Exercise objective
Go through the material line by line. Say how many lines contain the word "intro", and give nothing more.

Source records
import Mathlib
import Summits.ValiantsHypothesis.ValiantsHypothesis.Theorems.NewtonUnitEquationsDissociatedUniformZerosLogKCell

/-!
# Crux `DissociatedUniform` has exponent `O(log k)` on ALL frames — II: the theorem

Line `greedy-basis-shadow` of crux stmt-ValiantsHypothesis-5905 `NewtonUnitEquations.DissociatedUniform`, lead c7 by-product.
See part I (`…ZerosLogKCell`) for the mechanism (good products via Lemma Z; the doubled colored family).  Here cells
and charts are summed exactly as in `stub_cellDecomposition` / `TorusLogK.ncard_fshadow_le`, vertices are shadow
points (`zerosLogK`), and the bound is rewritten in the crux's shape `(k·m·t + 2)^(10⌈log₂ k⌉ + 21)`
(`zerosLogK_cruxShape`).  Consequence: `DissociatedUniform` holds with exponent `O(log k)` on EVERY dissociated
frame, with no hypothesis on the coefficients — together with Theorem Q (`dissociated_logExponent`,
`5⌈log₂ m⌉ + 1`) the exponent may be taken `O(log min(k, m))`; the count is polynomial in `(m, t)` whenever
`k ≤ 2^O(√log m)`.  What remains of the crux is the constant exponent (the design kernel of `stub_perCellBound`).
-/

set_option linter.dupNamespace false

noncomputable section

open scoped BigOperators

namespace Summit.ValiantsHypothesis.ValiantsHypothesis.Theorems.NewtonUnitEquationsDissociatedUniform

namespace ZerosLogK

/-- **Shadow bound for all frames.**  `|fshadow A f| ≤ 2(((m t²)² + 1)·Q'(k) + (m t²)²·k) + 2k + 1` with
`Q'(k) = k·(4k² + 3)(8(k+2)³)^⌈log₂ 4k²⌉` — cells (`CellDecomposition.ncard_pencil_le`) and charts
(`QuasiPoly.ncard_cshadow_le_charts`) summed over the per-cell bound `perCell`. -/
theorem ncard_fshadow_le (k m t : ℕ) (A : Fin m → Finset (Fin 2 →₀ ℕ))
    (f : Fin k → Fin m → MvPolynomial (Fin 2) ℂ) (hcard : ∀ j, (A j).card ≤ t) :
    (QuasiPoly.fshadow A f).ncard ≤
      2 * (((m * t ^ 2) ^ 2 + 1) * (k * ((4 * k ^ 2 + 3) * (8 * (k + 2) ^ 3) ^ Nat.clog 2 (4 * k ^ 2))) +
        (m * t ^ 2) ^ 2 * k) + k + k + 1 := by
  set Q := k * ((4 * k ^ 2 + 3) * (8 * (k + 2) ^ 3) ^ Nat.clog 2 (4 * k ^ 2)) with hQ
  have hchart : ∀ ε : ℝ, ∀ u : (Fin m → (Fin 2 →₀ ℕ)) → ℝ, (∀ a, u a = ε * QuasiPoly.Xf a) →
      (QuasiPoly.chartShadow (Fintype.piFinset A) (QuasiPoly.col f) u QuasiPoly.Yf).ncard ≤
        ((m * t ^ 2) ^ 2 + 1) * Q + (m * t ^ 2) ^ 2 * k := by
    intro ε u hu
    have hH : ∀ lam : ℝ, (fun e : Fin m → (Fin 2 →₀ ℕ) => u e + lam * QuasiPoly.Yf e) =
        fun a : Fin m → (Fin 2 →₀ ℕ) => ε * QuasiPoly.Xf a + lam * QuasiPoly.Yf a := by
      intro lam
      funext a
      rw [hu]
    exact le_trans
      (Set.ncard_le_ncard
        (CellDecomposition.chartShadow_subset_pencil (Fintype.piFinset A) (QuasiPoly.col f) u QuasiPoly.Yf
          (fun (lam : ℝ) (a : Fin m → (Fin 2 →₀ ℕ)) => ε * QuasiPoly.Xf a + lam * QuasiPoly.Yf a) hH)
        (CellDecomposition.pencil_finite _ _ _))
      (CellDecomposition.ncard_pencil_le (Fintype.piFinset A) (QuasiPoly.col f)
        (fun (lam : ℝ) (a : Fin m → (Fin 2 →₀ ℕ)) => ε * QuasiPoly.Xf a + lam * QuasiPoly.Yf a) A
        (fun l : Fin 2 →₀ ℕ => ((l 0 : ℕ) : ℝ)) (fun l : Fin 2 →₀ ℕ => ((l 1 : ℕ) : ℝ)) ε Q t hcard
        (fun Λ hc => perCell k m A f ε Λ hc))
  have hpos := hchart 1 QuasiPoly.Xf fun a => (one_mul _).symm
  have hneg := hchart (-1) (fun e => -QuasiPoly.Xf e) fun a => (neg_one_mul _).symm
  have hdec := QuasiPoly.ncard_cshadow_le_charts (Fintype.piFinset A) (QuasiPoly.col f) QuasiPoly.Xf QuasiPoly.Yf
  calc (QuasiPoly.fshadow A f).ncard
      = (QuasiPoly.cshadow (Fintype.piFinset A) (QuasiPoly.col f) QuasiPoly.Xf QuasiPoly.Yf).ncard := rfl
    _ ≤ _ := hdec
    _ ≤ (((m * t ^ 2) ^ 2 + 1) * Q + (m * t ^ 2) ^ 2 * k) + (((m * t ^ 2) ^ 2 + 1) * Q + (m * t ^ 2) ^ 2 * k) +
          k + k + 1 := by gcongr
    _ = 2 * (((m * t ^ 2) ^ 2 + 1) * Q + (m * t ^ 2) ^ 2 * k) + k + k + 1 := by ring

/-- **Theorem (all dissociated frames, exponent `O(log k)`).**  On EVERY dissociated frame with `≤ t` letters per
coordinate (no torus / general-position hypothesis: structural zeros of the coefficients are allowed), the Newton
polygon of `Σ_{i<k} Π_{j<m} f i j` has at most
`2(((m t²)² + 1)·k(4k² + 3)(8(k+2)³)^⌈log₂ 4k²⌉ + (m t²)²·k) + 2k + 1 = poly(m, t)·k^O(log k)` vertices. -/
theorem zerosLogK (k m t : ℕ) (A : Fin m → Finset (Fin 2 →₀ ℕ)) (f : Fin k → Fin m → MvPolynomial (Fin 2) ℂ)
    (hcard : ∀ j, (A j).card ≤ t) (hsupp : ∀ i j, (f i j).support ⊆ A j)
    (hdis : ∀ a b : Fin m → (Fin 2 →₀ ℕ), (∀ j, a j ∈ A j) → (∀ j, b j ∈ A j) → ∑ j, a j = ∑ j, b j → a = b) :
    (Set.extremePoints ℝ (convexHull ℝ ((fun e : Fin 2 →₀ ℕ => fun i : Fin 2 => ((e i : ℕ) : ℝ)) ''
      ((∑ i, ∏ j, f i j).support : Set (Fin 2 →₀ ℕ))))).ncard ≤
      2 * (((m * t ^ 2) ^ 2 + 1) * (k * ((4 * k ^ 2 + 3) * (8 * (k + 2) ^ 3) ^ Nat.clog 2 (4 * k ^ 2))) +
        (m * t ^ 2) ^ 2 * k) + k + k + 1 := by
  calc (Set.extremePoints ℝ (convexHull ℝ ((fun e : Fin 2 →₀ ℕ => fun i : Fin 2 => ((e i : ℕ) : ℝ)) ''
      ((∑ i, ∏ j, f i j).support : Set (Fin 2 →₀ ℕ))))).ncard
      ≤ ((fun a : Fin m → (Fin 2 →₀ ℕ) => fun i : Fin 2 => (((∑ j, a j) i : ℕ) : ℝ)) '' QuasiPoly.fshadow A f).ncard :=
        Set.ncard_le_ncard (QuasiPoly.extremePoints_subset_image_fshadow A f hsupp hdis)
          ((QuasiPoly.cshadow_finite _ _ _ _).image _)
    _ ≤ (QuasiPoly.fshadow A f).ncard := Set.ncard_image_le (QuasiPoly.cshadow_finite _ _ _ _)
    _ ≤ _ := ncard_fshadow_le k m t A f hcard

/-- `⌈log₂ 4k²⌉ ≤ 2 ⌈log₂ k⌉ + 2`. -/
theorem clog_four_sq_le (k : ℕ) : Nat.clog 2 (4 * k ^ 2) ≤ 2 * Nat.clog 2 k + 2 := by
  have hk : k ≤ 2 ^ Nat.clog 2 k := Nat.le_pow_clog one_lt_two k
  calc Nat.clog 2 (4 * k ^ 2) ≤ Nat.clog 2 (2 ^ (2 * Nat.clog 2 k + 2)) := by
        refine Nat.clog_mono_right 2 ?_
        calc 4 * k ^ 2 ≤ 4 * (2 ^ Nat.clog 2 k) ^ 2 := by gcongr
          _ = 2 ^ (2 * Nat.clog 2 k + 2) := by ring
    _ = 2 * Nat.clog 2 k + 2 := Nat.clog_pow 2 _ one_lt_two

/-- **The all-frames theorem in the shape of the crux**: on every dissociated frame the crux's bound `(k·m·t + 2)^C`
holds with `C = 10·⌈log₂ k⌉ + 21` — logarithmic in `k`, uniformly in `m` and `t`, with NO hypothesis on the
coefficients (compare `torus_logK_cruxShape`, `20⌈log₂ k⌉ + 9` on torus frames, and Theorem Q's `5⌈log₂ m⌉ + 1`,
`dissociated_logExponent`).  Equivalently: `DissociatedUniform` holds with exponent `O(log min(k, m))`. -/
theorem zerosLogK_cruxShape (k m t : ℕ) (A : Fin m → Finset (Fin 2 →₀ ℕ))
    (f : Fin k → Fin m → MvPolynomial (Fin 2) ℂ) (hcard : ∀ j, (A j).card ≤ t)
    (hsupp : ∀ i j, (f i j).support ⊆ A j)
    (hdis : ∀ a b : Fin m → (Fin 2 →₀ ℕ), (∀ j, a j ∈ A j) → (∀ j, b j ∈ A j) → ∑ j, a j = ∑ j, b j → a = b) :
    (Set.extremePoints ℝ (convexHull ℝ ((fun e : Fin 2 →₀ ℕ => fun i : Fin 2 => ((e i : ℕ) : ℝ)) ''
      ((∑ i, ∏ j, f i j).support : Set (Fin 2 →₀ ℕ))))).ncard ≤ (k * m * t + 2) ^ (10 * Nat.clog 2 k + 21) := by
  classical
  have hT := zerosLogK k m t A f hcard hsupp hdis
  -- the vanishing cases: `k = 0`, or `t = 0 < m`
  have hzero : (∑ i, ∏ j, f i j) = 0 →
      (Set.extremePoints ℝ (convexHull ℝ ((fun e : Fin 2 →₀ ℕ => fun i : Fin 2 => ((e i : ℕ) : ℝ)) ''
        ((∑ i, ∏ j, f i j).support : Set (Fin 2 →₀ ℕ))))).ncard ≤ (k * m * t + 2) ^ (10 * Nat.clog 2 k + 21) := by
    intro h
    have hE : Set.extremePoints ℝ (convexHull ℝ ((fun e : Fin 2 →₀ ℕ => fun i : Fin 2 => ((e i : ℕ) : ℝ)) ''
        ((∑ i, ∏ j, f i j).support : Set (Fin 2 →₀ ℕ)))) = ∅ := by
      apply Set.subset_empty_iff.mp
      intro e he
      have := extremePoints_convexHull_subset he
      simp [h] at this
    rw [hE, Set.ncard_empty]
    exact Nat.zero_le _
  rcases Nat.eq_zero_or_pos k with rfl | hk
  · exact hzero (by simp)
  rcases Nat.eq_zero_or_pos m with rfl | hm
  · -- `m = 0`: at most one support point
    have hsub : ((∑ i : Fin k, ∏ j : Fin 0, f i j).support : Set (Fin 2 →₀ ℕ)) ⊆ {0} := by
      intro e he
      have h1 : (∑ i : Fin k, ∏ j : Fin 0, f i j) = MvPolynomial.C (k : ℂ) := by simp
      rw [Finset.mem_coe, h1, MvPolynomial.mem_support_iff, MvPolynomial.coeff_C] at he
      by_contra hne
      have h0e : (0 : Fin 2 →₀ ℕ) ≠ e := fun h => hne (by rw [← h]; exact Set.mem_singleton _)
      rw [if_neg h0e] at he
      exact he rfl
    calc _ ≤ ((fun e : Fin 2 →₀ ℕ => fun i : Fin 2 => ((e i : ℕ) : ℝ)) ''
          ((∑ i : Fin k, ∏ j : Fin 0, f i j).support : Set (Fin 2 →₀ ℕ))).ncard :=
          Set.ncard_le_ncard extremePoints_convexHull_subset ((Finset.finite_toSet _).image _)
      _ ≤ ((∑ i : Fin k, ∏ j : Fin 0, f i j).support : Set (Fin 2 →₀ ℕ)).ncard := Set.ncard_image_le (Finset.finite_toSet _)
      _ ≤ ({0} : Set (Fin 2 →₀ ℕ)).ncard := Set.ncard_le_ncard hsub (Set.finite_singleton _)
      _ = 1 := Set.ncard_singleton _
      _ ≤ (k * 0 * t + 2) ^ (10 * Nat.clog 2 k + 21) := Nat.one_le_pow _ _ (by omega)
  rcases Nat.eq_zero_or_pos t with rfl | ht
  · apply hzero
    have hj : A ⟨0, hm⟩ = ∅ := Finset.card_eq_zero.mp (Nat.le_zero.mp (hcard ⟨0, hm⟩))
    have hf : ∀ i, f i ⟨0, hm⟩ = 0 := by
      intro i
      have := hsupp i ⟨0, hm⟩
      rw [hj, Finset.subset_empty, MvPolynomial.support_eq_empty] at this
      exact this
    refine Finset.sum_eq_zero fun i _ => ?_
    exact Finset.prod_eq_zero (Finset.mem_univ (⟨0, hm⟩ : Fin m)) (hf i)
  -- the main case `k, m, t ≥ 1`
  set x := k * m * t + 2 with hx
  set c := Nat.clog 2 k with hc
  have hkmt : 1 ≤ k * m * t := Nat.mul_pos (Nat.mul_pos hk hm) ht
  have hx3 : 3 ≤ x := by omega
  have hkx : k + 2 ≤ x := by
    have : k ≤ k * m * t := by
      calc k = k * 1 * 1 := by ring
        _ ≤ k * m * t := Nat.mul_le_mul (Nat.mul_le_mul le_rfl hm) ht
    omega
  have hmt : m * t ^ 2 ≤ x ^ 2 := by
    have h1 : m * t ≤ k * m * t := by
      calc m * t = 1 * m * t := by ring
        _ ≤ k * m * t := Nat.mul_le_mul (Nat.mul_le_mul hk le_rfl) le_rfl
    have h2 : t ≤ k * m * t := by
      calc t = 1 * 1 * t := by ring
        _ ≤ k * m * t := Nat.mul_le_mul (Nat.mul_le_mul hk hm) le_rfl
    calc m * t ^ 2 = (m * t) * t := by ring
      _ ≤ (k * m * t) * (k * m * t) := Nat.mul_le_mul h1 h2
      _ ≤ x * x := Nat.mul_le_mul (by omega) (by omega)
      _ = x ^ 2 := by ring
  have hβ : 8 * (k + 2) ^ 3 ≤ x ^ 5 := by
    have h8 : 8 ≤ x ^ 2 := by nlinarith
    calc 8 * (k + 2) ^ 3 ≤ x ^ 2 * x ^ 3 := Nat.mul_le_mul h8 (Nat.pow_le_pow_left hkx 3)
      _ = x ^ 5 := by ring
  have hk4 : k * (4 * k ^ 2 + 3) ≤ x ^ 4 := by
    have h1 : 4 * k ^ 2 + 3 ≤ (k + 2) ^ 3 := by nlinarith
    calc k * (4 * k ^ 2 + 3) ≤ x * x ^ 3 := Nat.mul_le_mul (by omega) (h1.trans (Nat.pow_le_pow_left hkx 3))
      _ = x ^ 4 := by ring
  have hQ : k * ((4 * k ^ 2 + 3) * (8 * (k + 2) ^ 3) ^ Nat.clog 2 (4 * k ^ 2)) ≤ x ^ (10 * c + 14) := by
    calc k * ((4 * k ^ 2 + 3) * (8 * (k + 2) ^ 3) ^ Nat.clog 2 (4 * k ^ 2))
        = (k * (4 * k ^ 2 + 3)) * (8 * (k + 2) ^ 3) ^ Nat.clog 2 (4 * k ^ 2) := by ring
      _ ≤ x ^ 4 * (x ^ 5) ^ Nat.clog 2 (4 * k ^ 2) := Nat.mul_le_mul hk4 (Nat.pow_le_pow_left hβ _)
      _ ≤ x ^ 4 * (x ^ 5) ^ (2 * c + 2) :=
          Nat.mul_le_mul_left _ (Nat.pow_le_pow_right (by positivity) (clog_four_sq_le k))
      _ = x ^ (10 * c + 14) := by rw [← pow_mul, ← pow_add]; ring_nf
  have hA1 : (m * t ^ 2) ^ 2 + 1 ≤ x ^ 5 := by
    have : (m * t ^ 2) ^ 2 ≤ x ^ 4 := by
      calc (m * t ^ 2) ^ 2 ≤ (x ^ 2) ^ 2 := Nat.pow_le_pow_left hmt 2
        _ = x ^ 4 := by ring
    have hx4 : 1 ≤ x ^ 4 := Nat.one_le_pow _ _ (by omega)
    calc (m * t ^ 2) ^ 2 + 1 ≤ x ^ 4 + x ^ 4 := by omega
      _ = 2 * x ^ 4 := by ring
      _ ≤ x * x ^ 4 := Nat.mul_le_mul_right _ (by omega)
      _ = x ^ 5 := by ring
  have hA2 : (m * t ^ 2) ^ 2 * k ≤ x ^ 5 := by
    calc (m * t ^ 2) ^ 2 * k ≤ (x ^ 2) ^ 2 * x := Nat.mul_le_mul (Nat.pow_le_pow_left hmt 2) (by omega)
      _ = x ^ 5 := by ring
  have hkk : k + k + 1 ≤ x ^ 2 := by nlinarith
  have hx1 : 1 ≤ x := by omega
  calc _ ≤ 2 * (((m * t ^ 2) ^ 2 + 1) * (k * ((4 * k ^ 2 + 3) * (8 * (k + 2) ^ 3) ^ Nat.clog 2 (4 * k ^ 2))) +
          (m * t ^ 2) ^ 2 * k) + k + k + 1 := hT
    _ ≤ 2 * (x ^ 5 * x ^ (10 * c + 14) + x ^ 5) + x ^ 2 := by
        have := Nat.mul_le_mul hA1 hQ
        omega
    _ ≤ 2 * (x ^ 5 * x ^ (10 * c + 14) + x ^ 5 * x ^ (10 * c + 14)) + x ^ 5 * x ^ (10 * c + 14) := by
        have h1 : x ^ 5 ≤ x ^ 5 * x ^ (10 * c + 14) :=
          Nat.le_mul_of_pos_right _ (Nat.pow_pos (by omega))
        have h2 : x ^ 2 ≤ x ^ 5 * x ^ (10 * c + 14) := by
          calc x ^ 2 ≤ x ^ 5 := Nat.pow_le_pow_right hx1 (by omega)
            _ ≤ x ^ 5 * x ^ (10 * c + 14) := h1
        omega
    _ = 5 * x ^ (10 * c + 19) := by rw [← pow_add]; ring_nf
    _ ≤ x ^ 2 * x ^ (10 * c + 19) := Nat.mul_le_mul_right _ (by nlinarith)
    _ = x ^ (10 * c + 21) := by rw [← pow_add]; ring_nf


end ZerosLogK

/-- **Theorem (all dissociated frames, exponent `O(log k)`)** — export of `ZerosLogK.zerosLogK`, registered
by-product stub `zeros_logK`: on every dissociated frame with `≤ t` letters per coordinate the Newton polygon of
`Σ_{i<k} Π_{j<m} f i j` has at most `2(((m t²)² + 1)·k(4k² + 3)(8(k+2)³)^⌈log₂ 4k²⌉ + (m t²)² k) + 2k + 1`
vertices. -/
theorem zeros_logK (k m t : ℕ) (A : Fin m → Finset (Fin 2 →₀ ℕ)) (f : Fin k → Fin m → MvPolynomial (Fin 2) ℂ) (hcard : ∀ j, (A j).card ≤ t) (hsupp : ∀ i j, (f i j).support ⊆ A j) (hdis : ∀ a b : Fin m → (Fin 2 →₀ ℕ), (∀ j, a j ∈ A j) → (∀ j, b j ∈ A j) → ∑ j, a j = ∑ j, b j → a = b) : (Set.extremePoints ℝ (convexHull ℝ ((fun e : Fin 2 →₀ ℕ => fun i : Fin 2 => ((e i : ℕ) : ℝ)) '' ((∑ i, ∏ j, f i j).support : Set (Fin 2 →₀ ℕ))))).ncard ≤ 2 * (((m * t ^ 2) ^ 2 + 1) * (k * ((4 * k ^ 2 + 3) * (8 * (k + 2) ^ 3) ^ Nat.clog 2 (4 * k ^ 2))) + (m * t ^ 2) ^ 2 * k) + k + k + 1 :=
  ZerosLogK.zerosLogK k m t A f hcard hsupp hdis

/-- **The all-frames theorem in the shape of the crux** — export of `ZerosLogK.zerosLogK_cruxShape`, registered
by-product stub `zeros_logK_cruxShape`: `#vert ≤ (k·m·t + 2)^(10⌈log₂ k⌉ + 21)` on every dissociated frame. -/
theorem zeros_logK_cruxShape (k m t : ℕ) (A : Fin m → Finset (Fin 2 →₀ ℕ)) (f : Fin k → Fin m → MvPolynomial (Fin 2) ℂ) (hcard : ∀ j, (A j).card ≤ t) (hsupp : ∀ i j, (f i j).support ⊆ A j) (hdis : ∀ a b : Fin m → (Fin 2 →₀ ℕ), (∀ j, a j ∈ A j) → (∀ j, b j ∈ A j) → ∑ j, a j = ∑ j, b j → a = b) : (Set.extremePoints ℝ (convexHull ℝ ((fun e : Fin 2 →₀ ℕ => fun i : Fin 2 => ((e i : ℕ) : ℝ)) '' ((∑ i, ∏ j, f i j).support : Set (Fin 2 →₀ ℕ))))).ncard ≤ (k * m * t + 2) ^ (10 * Nat.clog 2 k + 21) :=
  ZerosLogK.zerosLogK_cruxShape k m t A f hcard hsupp hdis

end Summit.ValiantsHypothesis.ValiantsHypothesis.Theorems.NewtonUnitEquationsDissociatedUniform

end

Result of the task
6